The bigger provocation, he suspects, may be your own immune system. Like any pathogen, SARS-CoV-2 will trigger an immune attack within minutes of entering your body. This counterstrike is extraordinarily complex, involving many tactics, cells, and molecules. In a UCSF study called COMET (COVID-19 Multi-Phenotyping for Effective Therapies), Krummel and other scientists have been observing this immune warfare in more than 30 people admitted to UCSF hospitals with COVID-19 and other respiratory infections. "What we're doing is looking at patients' blood, their genes, and the secretions from their noses and lungs, and we're asking, 'What's your army? What's your response strategy?'"

An early analysis of COMET data, Krummel says, suggests that the immune systems of many hospitalized patients mobilize differently—and more aggressively—against SARS-CoV-2 than against influenza viruses, which cause the flu.
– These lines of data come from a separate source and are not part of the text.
import Summits.BirchSwinnertonDyer.Rank1Residual.X11b.PadicComplexTransport
import Literature.NumberTheory.EllipticCurves.AnticyclotomicRankinSelbergPAdicLFunction
import Literature.NumberTheory.LFunctions.DworkRationalityLiftingTraceProofs
import Mathlib.FieldTheory.KrullTopology
import HarnessLib

/-!
# X11b @ `p = 3`, S29 K4 infrastructure: the continuous action of `Gal(ℚ̄_p/ℚ_p)` on `ℂ_p` and on
# integral power series (every `p`)

HONEST FRAMING (cell `b2b-bsdres`, run/shared/lean/b2b/bsd-rank1-residual/, verbatim in every
file): the goal of the cell is to DELETE the COMBINATION-SHAPED residual classes of the
Birch–Swinnerton-Dyer formula for ALL analytic-rank `≤ 1` elliptic curves over `ℚ` — assembled
STRICTLY from published theorems — so that the rank-`≤ 1` remainder becomes exactly the
CONSTRUCTION-SHAPED classes, which are TYPED, NOT attempted. This is not "finishing BSD". Team N8/O2
(X11b at `3`); deal S29 (x11b3-lead GEN 8, OWNERS R9-8/R9-14/R9-21), package K4 (infrastructure),
seat `b2b-bsdres-x11b3-p7` (gen. 5). WORDING OF RECORD (H45, R9-8): S29 RE-EXPRESSES (t) ⟸ (VR);
this file is unconditional `p`-adic bookkeeping and SUPPLIES NOTHING of the class record; the node
`Three.HsiehDescentAt₃` is UNCHANGED; O2 OPEN / N8 CONSTRUCTION; nothing booked. THEOREMS ONLY (no
definition, no named fact, no `sorry`).

## What this file proves (folklore `p`-adic analysis; plan `s25/K4-PLAN.md` (G1), r2's (T′) input T4)

For `τ ∈ Gal(ℚ̄_p/ℚ_p) = (PadicAlgCl p ≃ₐ[ℚ_[p]] PadicAlgCl p)` (an ISOMETRY of `ℚ̄_p`: tree
`Dwork.norm_algEquiv_apply`, x11b3-p1's `PadicComplexTransport.continuous_algEquiv`, both IMPORTED):
* `exists_continuous_extension` — `τ` EXTENDS to a continuous ring endomorphism `τ̂` of `ℂ_p`
  (`UniformSpace.Completion.mapRingHom`; unique by x11b3-p1's `ringHom_padicComplex_ext`);
  `norm_extension` — `τ̂` is an isometry; `extension_mul` — `(τ₁τ₂)^ = τ̂₁ ∘ τ̂₂`; `extension_one`;
  `extension_bijective`.
* `continuous_orbit` — for fixed `x ∈ ℂ_p` the orbit map `τ ↦ τ̂ x` is continuous for the Krull
  topology (locally constant on `ℚ̄_p`, uniform approximation).
* `norm_extension_coe_le` / `hasValueAt_map_extension` — `τ̂` preserves `𝒪_{ℂ_p}`, and VALUES MOVE:
  `Q(x) = v ⇒ Q^τ(τ̂ x) = τ̂ v` for `Q ∈ 𝒪_{ℂ_p}⟦T⟧` (`IntSeries.HasValueAt`), where `Q^τ` is `Q` with `τ̂`
  applied coefficientwise.
No statement here is specific to `3`, to a curve, or to the S29 hypotheses.

References: folklore (Cassels, *Local Fields*, Ch. 7; Bosch–Güntzer–Remmert 3.2); [Castella2018] §2.2
for the value currency.
-/

noncomputable section

open scoped Topology
open Filter Literature.NumberTheory.EllipticCurves
open Literature.NumberTheory.LFunctions.Dwork (norm_algEquiv_apply)
open Summit.BirchSwinnertonDyer.Rank1Residual.X11b.PadicComplexTransport (continuous_algEquiv
  ringHom_padicComplex_ext)

namespace Summit.BirchSwinnertonDyer.Rank1Residual.X11b.Three.RangeTransport

variable {p : ℕ} [Fact p.Prime]

/-! ### §1. The extension `τ̂` to `ℂ_p` -/

/-- **Extension to `ℂ_p`**: every `τ ∈ Gal(ℚ̄_p/ℚ_p)` extends to a continuous ring endomorphism `τ̂`
of the completion `ℂ_p`. [folklore] -/
theorem exists_continuous_extension (τ : PadicAlgCl p ≃ₐ[ℚ_[p]] PadicAlgCl p) :
    ∃ T : ℂ_[p] →+* ℂ_[p], Continuous T ∧ ∀ x : PadicAlgCl p, T x = τ x := by
  refine ⟨UniformSpace.Completion.mapRingHom τ.toRingHom (continuous_algEquiv τ),
    UniformSpace.Completion.continuous_map, fun x ↦ ?_⟩
  exact UniformSpace.Completion.mapRingHom_coe (continuous_algEquiv τ) x

/-- **`τ̂` is an isometry of `ℂ_p`.** [folklore] -/
theorem norm_extension {τ : PadicAlgCl p ≃ₐ[ℚ_[p]] PadicAlgCl p} {T : ℂ_[p] →+* ℂ_[p]}
    (hT : Continuous T) (hTτ : ∀ x : PadicAlgCl p, T x = τ x) (x : ℂ_[p]) : ‖T x‖ = ‖x‖ := by
  induction x using UniformSpace.Completion.induction_on with
  | hp => exact isClosed_eq (continuous_norm.comp hT) continuous_norm
  | ih a =>
    rw [hTτ, PadicComplex.norm_extends, PadicComplex.norm_extends, norm_algEquiv_apply]

/-- **Multiplicativity**: the extension of `τ₁ * τ₂` is `τ̂₁ ∘ τ̂₂`. [folklore] -/
theorem extension_mul {τ₁ τ₂ : PadicAlgCl p ≃ₐ[ℚ_[p]] PadicAlgCl p} {T₁ T₂ T : ℂ_[p] →+* ℂ_[p]}
    (hT₁ : Continuous T₁) (hT₁τ : ∀ x : PadicAlgCl p, T₁ x = τ₁ x)
    (hT₂ : Continuous T₂) (hT₂τ : ∀ x : PadicAlgCl p, T₂ x = τ₂ x)
    (hT : Continuous T) (hTτ : ∀ x : PadicAlgCl p, T x = (τ₁ * τ₂) x) : T = T₁.comp T₂ :=
  ringHom_padicComplex_ext hT (hT₁.comp hT₂) fun x ↦ by
    rw [hTτ, RingHom.comp_apply, hT₂τ, hT₁τ, AlgEquiv.mul_apply]

/-- The extension of `1` is the identity. [folklore] -/
theorem extension_one {T : ℂ_[p] →+* ℂ_[p]} (hT : Continuous T)
    (hTτ : ∀ x : PadicAlgCl p, T x = (1 : PadicAlgCl p ≃ₐ[ℚ_[p]] PadicAlgCl p) x) :
    T = RingHom.id ℂ_[p] :=
  ringHom_padicComplex_ext hT continuous_id fun x ↦ by rw [hTτ]; rfl

/-- **`τ̂` is bijective** (its inverse is the extension of `τ⁻¹`). [folklore] -/
theorem extension_bijective {τ : PadicAlgCl p ≃ₐ[ℚ_[p]] PadicAlgCl p} {T : ℂ_[p] →+* ℂ_[p]}
    (hT : Continuous T) (hTτ : ∀ x : PadicAlgCl p, T x = τ x) : Function.Bijective T := by
  obtain ⟨S, hS, hSτ⟩ := exists_continuous_extension τ⁻¹
  have hTS : Continuous (T.comp S) := hT.comp hS
  have hST : Continuous (S.comp T) := hS.comp hT
  have h1 : T.comp S = RingHom.id ℂ_[p] := extension_one hTS fun x ↦ by
    rw [RingHom.comp_apply, hSτ, hTτ, ← AlgEquiv.mul_apply, mul_inv_cancel]
  have h2 : S.comp T = RingHom.id ℂ_[p] := extension_one hST fun x ↦ by
    rw [RingHom.comp_apply, hTτ, hSτ, ← AlgEquiv.mul_apply, inv_mul_cancel]
  refine ⟨fun x y hxy ↦ ?_, fun y ↦ ⟨S y, ?_⟩⟩
  · have := congrArg S hxy
    rwa [← RingHom.comp_apply, ← RingHom.comp_apply, h2] at this
  · rw [← RingHom.comp_apply, h1]; rfl

/-- `τ̂` fixes `ℚ_p` (indeed the image of `ℚ_p` in `ℂ_p`). [folklore] -/
theorem extension_algebraMap {τ : PadicAlgCl p ≃ₐ[ℚ_[p]] PadicAlgCl p} {T : ℂ_[p] →+* ℂ_[p]}
    (hTτ : ∀ x : PadicAlgCl p, T x = τ x) (q : ℚ_[p]) :
    T ((algebraMap ℚ_[p] (PadicAlgCl p) q : PadicAlgCl p) : ℂ_[p]) =
      ((algebraMap ℚ_[p] (PadicAlgCl p) q : PadicAlgCl p) : ℂ_[p]) := by
  rw [hTτ, AlgEquiv.commutes]

/-! ### §2. Continuity of the orbit map `τ ↦ τ̂ x` -/

/-- On `ℚ̄_p` the orbit map `τ ↦ τ α` is locally constant for the Krull topology. [folklore] -/
theorem isLocallyConstant_apply (α : PadicAlgCl p) :
    IsLocallyConstant fun τ : PadicAlgCl p ≃ₐ[ℚ_[p]] PadicAlgCl p ↦ τ α := by
  refine (IsLocallyConstant.iff_exists_open _).2 fun τ₀ ↦ ?_
  set E : IntermediateField ℚ_[p] (PadicAlgCl p) := IntermediateField.adjoin ℚ_[p] {α} with hE
  haveI : FiniteDimensional ℚ_[p] E :=
    IntermediateField.adjoin.finiteDimensional (Algebra.IsIntegral.isIntegral α)
  refine ⟨(fun τ ↦ τ₀ * τ) '' (E.fixingSubgroup : Set (PadicAlgCl p ≃ₐ[ℚ_[p]] PadicAlgCl p)),
    ?_, ⟨1, E.fixingSubgroup.one_mem, mul_one τ₀⟩, ?_⟩
  · exact (Homeomorph.mulLeft τ₀).isOpenMap _ (IntermediateField.fixingSubgroup_isOpen E)
  · rintro _ ⟨τ, hτ, rfl⟩
    have hα : α ∈ E := IntermediateField.subset_adjoin ℚ_[p] {α} (Set.mem_singleton α)
    have : τ α = α := (IntermediateField.mem_fixingSubgroup_iff _ _).1 hτ α hα
    simp [AlgEquiv.mul_apply, this]

/-- **Continuity of the orbit map**: for a family `T τ` of continuous extensions of the `τ` and a
fixed `x ∈ ℂ_p`, `τ ↦ T τ x` is continuous (Krull topology on the source). [folklore] -/
theorem continuous_orbit (T : (PadicAlgCl p ≃ₐ[ℚ_[p]] PadicAlgCl p) → ℂ_[p] →+* ℂ_[p])
    (hT : ∀ τ, Continuous (T τ)) (hTτ : ∀ τ (x : PadicAlgCl p), T τ x = τ x) (x : ℂ_[p]) :
    Continuous fun τ ↦ T τ x := by
  refine continuous_iff_continuousAt.2 fun τ₀ ↦ Metric.tendsto_nhds.2 fun ε hε ↦ ?_
  -- approximate `x` by an algebraic element
  have hdense : DenseRange ((↑) : PadicAlgCl p → ℂ_[p]) := UniformSpace.Completion.denseRange_coe
  obtain ⟨α, hα⟩ : ∃ α : PadicAlgCl p, ‖x - (α : ℂ_[p])‖ < ε / 3 := by
    obtain ⟨α, hα⟩ := hdense.exists_dist_lt x (by positivity : (0 : ℝ) < ε / 3)
    exact ⟨α, by rwa [← dist_eq_norm]⟩
  -- the orbit of `α` is locally constant
  obtain ⟨U, hU, hτ₀U, hconst⟩ :=
    (IsLocallyConstant.iff_exists_open _).1 (isLocallyConstant_apply α) τ₀
  filter_upwards [hU.mem_nhds hτ₀U] with τ hτ
  have hτα : τ α = τ₀ α := by rw [hconst τ hτ, hconst τ₀ hτ₀U]
  have h1 : ‖T τ x - T τ (α : ℂ_[p])‖ < ε / 3 := by
    rw [← map_sub, norm_extension (hT τ) (hTτ τ)]; exact hα
  have h2 : T τ (α : ℂ_[p]) = T τ₀ (α : ℂ_[p]) := by rw [hTτ, hTτ, hτα]
  have h3 : ‖T τ₀ (α : ℂ_[p]) - T τ₀ x‖ < ε / 3 := by
    rw [← map_sub, norm_extension (hT τ₀) (hTτ τ₀), norm_sub_rev]; exact hα
  calc dist (T τ x) (T τ₀ x) = ‖(T τ x - T τ (α : ℂ_[p])) + (T τ₀ (α : ℂ_[p]) - T τ₀ x)‖ := by
        rw [dist_eq_norm, h2]; congr 1; ring
    _ ≤ ‖T τ x - T τ (α : ℂ_[p])‖ + ‖T τ₀ (α : ℂ_[p]) - T τ₀ x‖ := norm_add_le _ _
    _ < ε / 3 + ε / 3 := add_lt_add h1 h3
    _ ≤ ε := by linarith

/-! ### §4. `τ̂` on `𝒪_{ℂ_p}⟦T⟧`: values move -/

/-- `τ̂` maps the valuation ring `𝒪_{ℂ_p}` into itself. [folklore] -/
theorem extension_mem_padicComplexInt {τ : PadicAlgCl p ≃ₐ[ℚ_[p]] PadicAlgCl p}
    {T : ℂ_[p] →+* ℂ_[p]} (hT : Continuous T) (hTτ : ∀ x : PadicAlgCl p, T x = τ x)
    (x : PadicComplexInt p) : T (x : ℂ_[p]) ∈ PadicComplexInt p := by
  have hx : ‖(x : ℂ_[p])‖ ≤ 1 := Literature.NumberTheory.LFunctions.Dwork.mem_unitBall.1 x.2
  exact Literature.NumberTheory.LFunctions.Dwork.mem_unitBall.2 ((norm_extension hT hTτ _).le.trans hx)

/-- **Values move**: if `Q(x) = v` then the coefficientwise image `Q^τ` satisfies `Q^τ(τ̂ x) = τ̂ v`.
Here `Q^τ = Q.map φ` for any ring endomorphism `φ` of `𝒪_{ℂ_p}` through which `τ̂` restricts.
[folklore] -/
theorem hasValueAt_map_extension {T : ℂ_[p] →+* ℂ_[p]} (hT : Continuous T)
    {φ : PadicComplexInt p →+* PadicComplexInt p} (hφ : ∀ y : PadicComplexInt p, (φ y : ℂ_[p]) = T y)
    {Q : PowerSeries (PadicComplexInt p)} {x v : ℂ_[p]} (h : IntSeries.HasValueAt Q x v) :
    IntSeries.HasValueAt (Q.map φ) (T x) (T v) := by
  unfold IntSeries.HasValueAt at h ⊢
  have := h.map T.toAddMonoidHom hT
  simp only [RingHom.toAddMonoidHom_eq_coe, Function.comp_def, AddMonoidHom.coe_coe, map_mul,
    map_pow] at this
  simpa [PowerSeries.coeff_map, hφ] using this

/-- Values at `τ̂`-FIXED points: if `τ̂ x = x` (e.g. `x ∈ ℚ_p`) and `Q(x) = v`, then `Q^τ(x) = τ̂ v`.
[folklore] -/
theorem hasValueAt_map_extension_of_fixed {T : ℂ_[p] →+* ℂ_[p]} (hT : Continuous T)
    {φ : PadicComplexInt p →+* PadicComplexInt p} (hφ : ∀ y : PadicComplexInt p, (φ y : ℂ_[p]) = T y)
    {Q : PowerSeries (PadicComplexInt p)} {x v : ℂ_[p]} (hx : T x = x)
    (h : IntSeries.HasValueAt Q x v) : IntSeries.HasValueAt (Q.map φ) x (T v) := by
  simpa [hx] using hasValueAt_map_extension hT hφ h

/-- **Existence of the coefficient map**: `τ̂` restricts to a ring endomorphism `φ` of `𝒪_{ℂ_p}`.
[folklore] -/
theorem exists_restrict_padicComplexInt {τ : PadicAlgCl p ≃ₐ[ℚ_[p]] PadicAlgCl p}
    {T : ℂ_[p] →+* ℂ_[p]} (hT : Continuous T) (hTτ : ∀ x : PadicAlgCl p, T x = τ x) :
    ∃ φ : PadicComplexInt p →+* PadicComplexInt p, ∀ y : PadicComplexInt p, (φ y : ℂ_[p]) = T y :=
  ⟨(T.comp (PadicComplexInt p).toSubring.subtype).codRestrict (PadicComplexInt p).toSubring
      fun y ↦ extension_mem_padicComplexInt hT hTτ y,
    fun _ ↦ rfl⟩

/-- A series FIXED coefficientwise by `τ̂` has `τ̂`-invariant values at `τ̂`-fixed points:
`Q^τ = Q`, `τ̂ x = x`, `Q(x) = v ⇒ τ̂ v = v`. [folklore] -/
theorem extension_value_eq_of_map_eq {T : ℂ_[p] →+* ℂ_[p]} (hT : Continuous T)
    {φ : PadicComplexInt p →+* PadicComplexInt p} (hφ : ∀ y : PadicComplexInt p, (φ y : ℂ_[p]) = T y)
    {Q : PowerSeries (PadicComplexInt p)} (hQ : Q.map φ = Q) {x v : ℂ_[p]} (hx : T x = x)
    (h : IntSeries.HasValueAt Q x v) : T v = v :=
  (hQ ▸ hasValueAt_map_extension_of_fixed hT hφ hx h).unique h

end Summit.BirchSwinnertonDyer.Rank1Residual.X11b.Three.RangeTransport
Their lungs are ravaged, these data suggest, not by the virus alone but by the detritus of an immunological battle gone awry. This rogue immune response could explain why, around day 11 of a COVID-19 infection, patients often develop a severe pneumonia known as acute respiratory distress syndrome, or ARDS.

Ultimately, COMET seeks to find COVID-19 therapies that can rein in an overeager immune system in order to prevent or treat ARDS. But that feat won't be easy, says Carolyn Calfee, M.D., MAS '09, an ARDS expert, UCSF professor of medicine, and co-leader of the study. Too much or the wrong kind of intervention, she explains, could cripple a person's immune system to the point where it can't clear an infection. "It's a fine line between therapeutic and deleterious," Calfee says. "We're trying to find that balance."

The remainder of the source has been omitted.